A very salient feature distinguishing male and female voices is their different pitch level, i.e., in terms of the acoustic substance, the fundamental frequency [Lass et al., 1975; Van Dommelen, 1990]. Consequently, the activation observed in the first contrast (M/F− vs. F/M+) might largely be explained by the different pitch levels of the male voice and the female voice, independent of other factors. In order to investigate this assumption, a second contrast of high‐ and low‐pitched voices was performed (F/M+ vs. M/F−). Note that both conditions consist of voices with female and male vocal timbre; i.e., in terms of the spectral formant structure, the contrast is balanced and pitch is the only relevant variable. Perception of low pitch (M/F− > M +/F) leads to activation in the subcallosal area, which is an unexpected result. The subcallosal area is a small area of cortex on the medial surface of each cerebral hemisphere and is the ventralmost portion of the “affective division” of the anterior cingulate cortex (ACad) [Bush et al., 2000]. Little is known about the specific function of the subcallosal area so we can only speculate on the functional relevance of this finding. Generally, ACad primarily is recruited in assessing the salience of emotional information [Bush et al., 2000]. High pitch is often correlated with positive emotional valence whereas low pitch is more likely to signal sad emotional valence. Thus, it may be possible that the uncertainty about emotional information in low‐pitch voices yields an enhancement of activity in the ACad. Alternatively, activity of the subcallosal area might imply that participants had unpleasant sensations when perceiving low‐pitch voices, in particular the pitch‐shifted female voice, which indeed sounds unaesthetic. Perception of high pitch (M/F − < M +/F) uncovers stronger responses in the right peri‐auditory cortex. As can be seen in Tables I and II, the activation pattern evoked by high‐pitch voices partly overlaps with responses to natural female voices in the right hemisphere STP anteriorly adjacent to Heschl's gyrus and in the right insula. However, the activation posterior to Heschl's gyrus observed in the first contrast did not occur, and must, hence, be attributed to other than F0‐related differences.
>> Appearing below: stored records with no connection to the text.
import Mathlib

/-!
# `NewtonUnitEquationsNewtonTauWeakSignvecCount` — sign vectors of `M` affine functions along a line

Registered stub `stub_signvecCount` of line `binomial-normal-form` (crux `NewtonTauWeak`,
stmt-ValiantsHypothesis-5904), a piece of THEOREM G (hull vertices of block-residue level sets of subset sums
are polynomially many): the "signed order" of the numbers `⟨w, d_j⟩` as the direction `w = (±1, t)` moves
along a chart is the sign vector of finitely many affine functions of `t`, and the number of distinct such
sign vectors is linear in the number of functions.

Claim.  For `M` affine functions `t ↦ α m + t * β m` the set of realised sign vectors
`{(sign (α m + t β m))_m : t ∈ ℝ}` has at most `2 M + 1` elements.

Proof.  Let `R` be the finite set of roots `-α m / β m` of the non-constant functions (`β m ≠ 0`),
`|R| ≤ M`.  A parameter `t` is either a root (at most `|R|` sign vectors) or not; off `R` the sign vector
of `t` only depends on the number `c t = #{ρ ∈ R : ρ < t} ∈ {0, …, |R|}` of roots to its left: indeed for
`β m ≠ 0` one has `α m + t β m = β m (t - ρ_m)` with `ρ_m = -α m / β m ∈ R`, `t ≠ ρ_m`, and
`ρ_m < t ↔ #{ρ ∈ R : ρ ≤ ρ_m} ≤ c t` (a root `ρ_m > t` lies in the right-hand set but not in the one counted
by `c t`).  Hence at most `|R| + (|R| + 1) ≤ 2 M + 1` sign vectors.  [folklore: arrangements of points on a line]
-/

set_option linter.dupNamespace false

noncomputable section

open scoped BigOperators

namespace Summit.ValiantsHypothesis.ValiantsHypothesis.Theorems.NewtonUnitEquationsNewtonTauWeak

namespace SignvecCountAux

/-- Off the root set `R`, the sign of `α m + t * β m` is read off from the number of roots `< t`:
for `β m = 0` it is the constant `sign (α m)`, and for `β m ≠ 0` it is `± sign (β m)` according to whether
the root `-α m / β m` lies to the left of `t`, i.e. whether `#{ρ ∈ R : ρ ≤ -α m / β m} ≤ #{ρ ∈ R : ρ < t}`. -/
theorem sign_eq_of_not_root {M : ℕ} (α β : Fin M → ℝ) (R : Finset ℝ)
    (hR : ∀ m, β m ≠ 0 → -α m / β m ∈ R) (t : ℝ) (ht : t ∉ R) (m : Fin M) :
    SignType.sign (α m + t * β m) =
      if β m = 0 then SignType.sign (α m)
      else if (R.filter (· ≤ -α m / β m)).card ≤ (R.filter (· < t)).card then SignType.sign (β m)
      else -SignType.sign (β m) := by
  by_cases hb : β m = 0
  · simp [hb]
  · rw [if_neg hb]
    have hρ : -α m / β m ∈ R := hR m hb
    have hne : t ≠ -α m / β m := fun h => ht (h ▸ hρ)
    have hfac : α m + t * β m = β m * (t - -α m / β m) := by
      field_simp
      ring
    rw [hfac, sign_mul]
    rcases lt_or_gt_of_ne hne with hlt | hgt
    · -- `t` lies to the left of the root: negative factor, and the root is not counted by `c t`
      have h1 : SignType.sign (t - -α m / β m) = -1 := sign_neg (sub_neg.mpr hlt)
      have h2 : ¬ (R.filter (· ≤ -α m / β m)).card ≤ (R.filter (· < t)).card := by
        rw [not_le]
        apply Finset.card_lt_card
        refine ⟨?_, ?_⟩
        · intro r hr
          simp only [Finset.mem_filter] at hr ⊢
          exact ⟨hr.1, (hr.2.trans hlt).le⟩
        · intro hsub
          have hmem := hsub (Finset.mem_filter.mpr ⟨hρ, le_rfl⟩)
          simp only [Finset.mem_filter] at hmem
          exact absurd hmem.2 (not_lt.mpr hlt.le)
      rw [if_neg h2, h1, mul_neg_one]
    · -- `t` lies to the right of the root: positive factor, and the root is counted by `c t`
      have h1 : SignType.sign (t - -α m / β m) = 1 := sign_pos (sub_pos.mpr hgt)
      have h2 : (R.filter (· ≤ -α m / β m)).card ≤ (R.filter (· < t)).card := by
        apply Finset.card_le_card
        intro r hr
        simp only [Finset.mem_filter] at hr ⊢
        exact ⟨hr.1, hr.2.trans_lt hgt⟩
      rw [if_pos h2, h1, mul_one]

end SignvecCountAux

/-- **Sign vectors along a line.**  For `M` affine functions `t ↦ α m + t * β m` of a real parameter, the
sign vectors `(sign (α m + t * β m))_{m < M}` take at most `2 M + 1` distinct values as `t` ranges over `ℝ`
(at most `M` roots, each realising one vector, and at most `M + 1` open gaps between consecutive roots, on
each of which the sign vector is constant). -/
theorem stub_signvecCount (M : ℕ) (α β : Fin M → ℝ) :
    {v : Fin M → SignType | ∃ t : ℝ, v = fun m => SignType.sign (α m + t * β m)}.ncard ≤ 2 * M + 1 := by
  -- the finite set of roots of the non-constant functions
  obtain ⟨R, hR, hRcard⟩ : ∃ R : Finset ℝ, (∀ m, β m ≠ 0 → -α m / β m ∈ R) ∧ R.card ≤ M := by
    refine ⟨(Finset.univ.filter (fun m => β m ≠ 0)).image (fun m => -α m / β m), fun m hm => ?_, ?_⟩
    · exact Finset.mem_image.mpr ⟨m, Finset.mem_filter.mpr ⟨Finset.mem_univ _, hm⟩, rfl⟩
    · calc ((Finset.univ.filter (fun m => β m ≠ 0)).image (fun m => -α m / β m)).card
          ≤ (Finset.univ.filter (fun m => β m ≠ 0)).card := Finset.card_image_le
        _ ≤ (Finset.univ : Finset (Fin M)).card := Finset.card_filter_le _ _
        _ = M := by simp
  -- off `R` the sign vector factors through the number of roots to the left of `t`
  obtain ⟨G, hG⟩ : ∃ G : ℕ → Fin M → SignType,
      ∀ t, t ∉ R → (fun m => SignType.sign (α m + t * β m)) = G (R.filter (· < t)).card :=
    ⟨fun k m => if β m = 0 then SignType.sign (α m)
        else if (R.filter (· ≤ -α m / β m)).card ≤ k then SignType.sign (β m)
        else -SignType.sign (β m),
      fun t ht => funext fun m => SignvecCountAux.sign_eq_of_not_root α β R hR t ht m⟩
  have hsub : {v : Fin M → SignType | ∃ t : ℝ, v = fun m => SignType.sign (α m + t * β m)} ⊆
      (fun (t : ℝ) (m : Fin M) => SignType.sign (α m + t * β m)) '' (↑R : Set ℝ) ∪
        G '' (↑(Finset.range (R.card + 1)) : Set ℕ) := by
    rintro v ⟨t, rfl⟩
    by_cases ht : t ∈ R
    · exact Or.inl ⟨t, ht, rfl⟩
    · refine Or.inr ⟨(R.filter (· < t)).card, ?_, (hG t ht).symm⟩
      exact Finset.mem_coe.mpr (Finset.mem_range.mpr (Nat.lt_succ_of_le (Finset.card_filter_le _ _)))
  calc {v : Fin M → SignType | ∃ t : ℝ, v = fun m => SignType.sign (α m + t * β m)}.ncard
      ≤ ((fun (t : ℝ) (m : Fin M) => SignType.sign (α m + t * β m)) '' (↑R : Set ℝ) ∪
          G '' (↑(Finset.range (R.card + 1)) : Set ℕ)).ncard :=
        Set.ncard_le_ncard hsub (Set.toFinite _)
    _ ≤ ((fun (t : ℝ) (m : Fin M) => SignType.sign (α m + t * β m)) '' (↑R : Set ℝ)).ncard +
          (G '' (↑(Finset.range (R.card + 1)) : Set ℕ)).ncard :=
        Set.ncard_union_le _ _
    _ ≤ (↑R : Set ℝ).ncard + (↑(Finset.range (R.card + 1)) : Set ℕ).ncard :=
        add_le_add (Set.ncard_image_le R.finite_toSet) (Set.ncard_image_le (Finset.finite_toSet _))
    _ = R.card + (R.card + 1) := by
        rw [Set.ncard_coe_finset, Set.ncard_coe_finset, Finset.card_range]
    _ ≤ 2 * M + 1 := by omega

end Summit.ValiantsHypothesis.ValiantsHypothesis.Theorems.NewtonUnitEquationsNewtonTauWeak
A plausible hypothesis could be that the posterior part of the right temporal lobe is involved in the processing of spectral/formant information. To investigate this hypothesis, we contrasted the brain activation in response to all female voices with all voices comprised of a male formant spectrum (F/F− vs. M/M+; note that this contrast is balanced in terms of fundamental frequency). Voices with male formant configurations (M/M+), when compared to the female voices, activated the triangular part of the left inferior frontal gyrus, which is an intriguing finding. This region has been previously associated with auditory perception of simple and complex sentences [Caplan et al., 1999; Müller et al., 1998]. In the present study, participants also heard simple sentences; however, sentences were equal in complexity so that our findings cannot be explained in terms of complexity. The mean Z‐value of this cluster was 3.23 (σ = 0.12), which is just above the significance threshold (Z > 3.09) we applied. Therefore, given the data at hand, we are not in the position to provide a suitable interpretation and we conclude that this issue needs to be clarified in follow‐up studies.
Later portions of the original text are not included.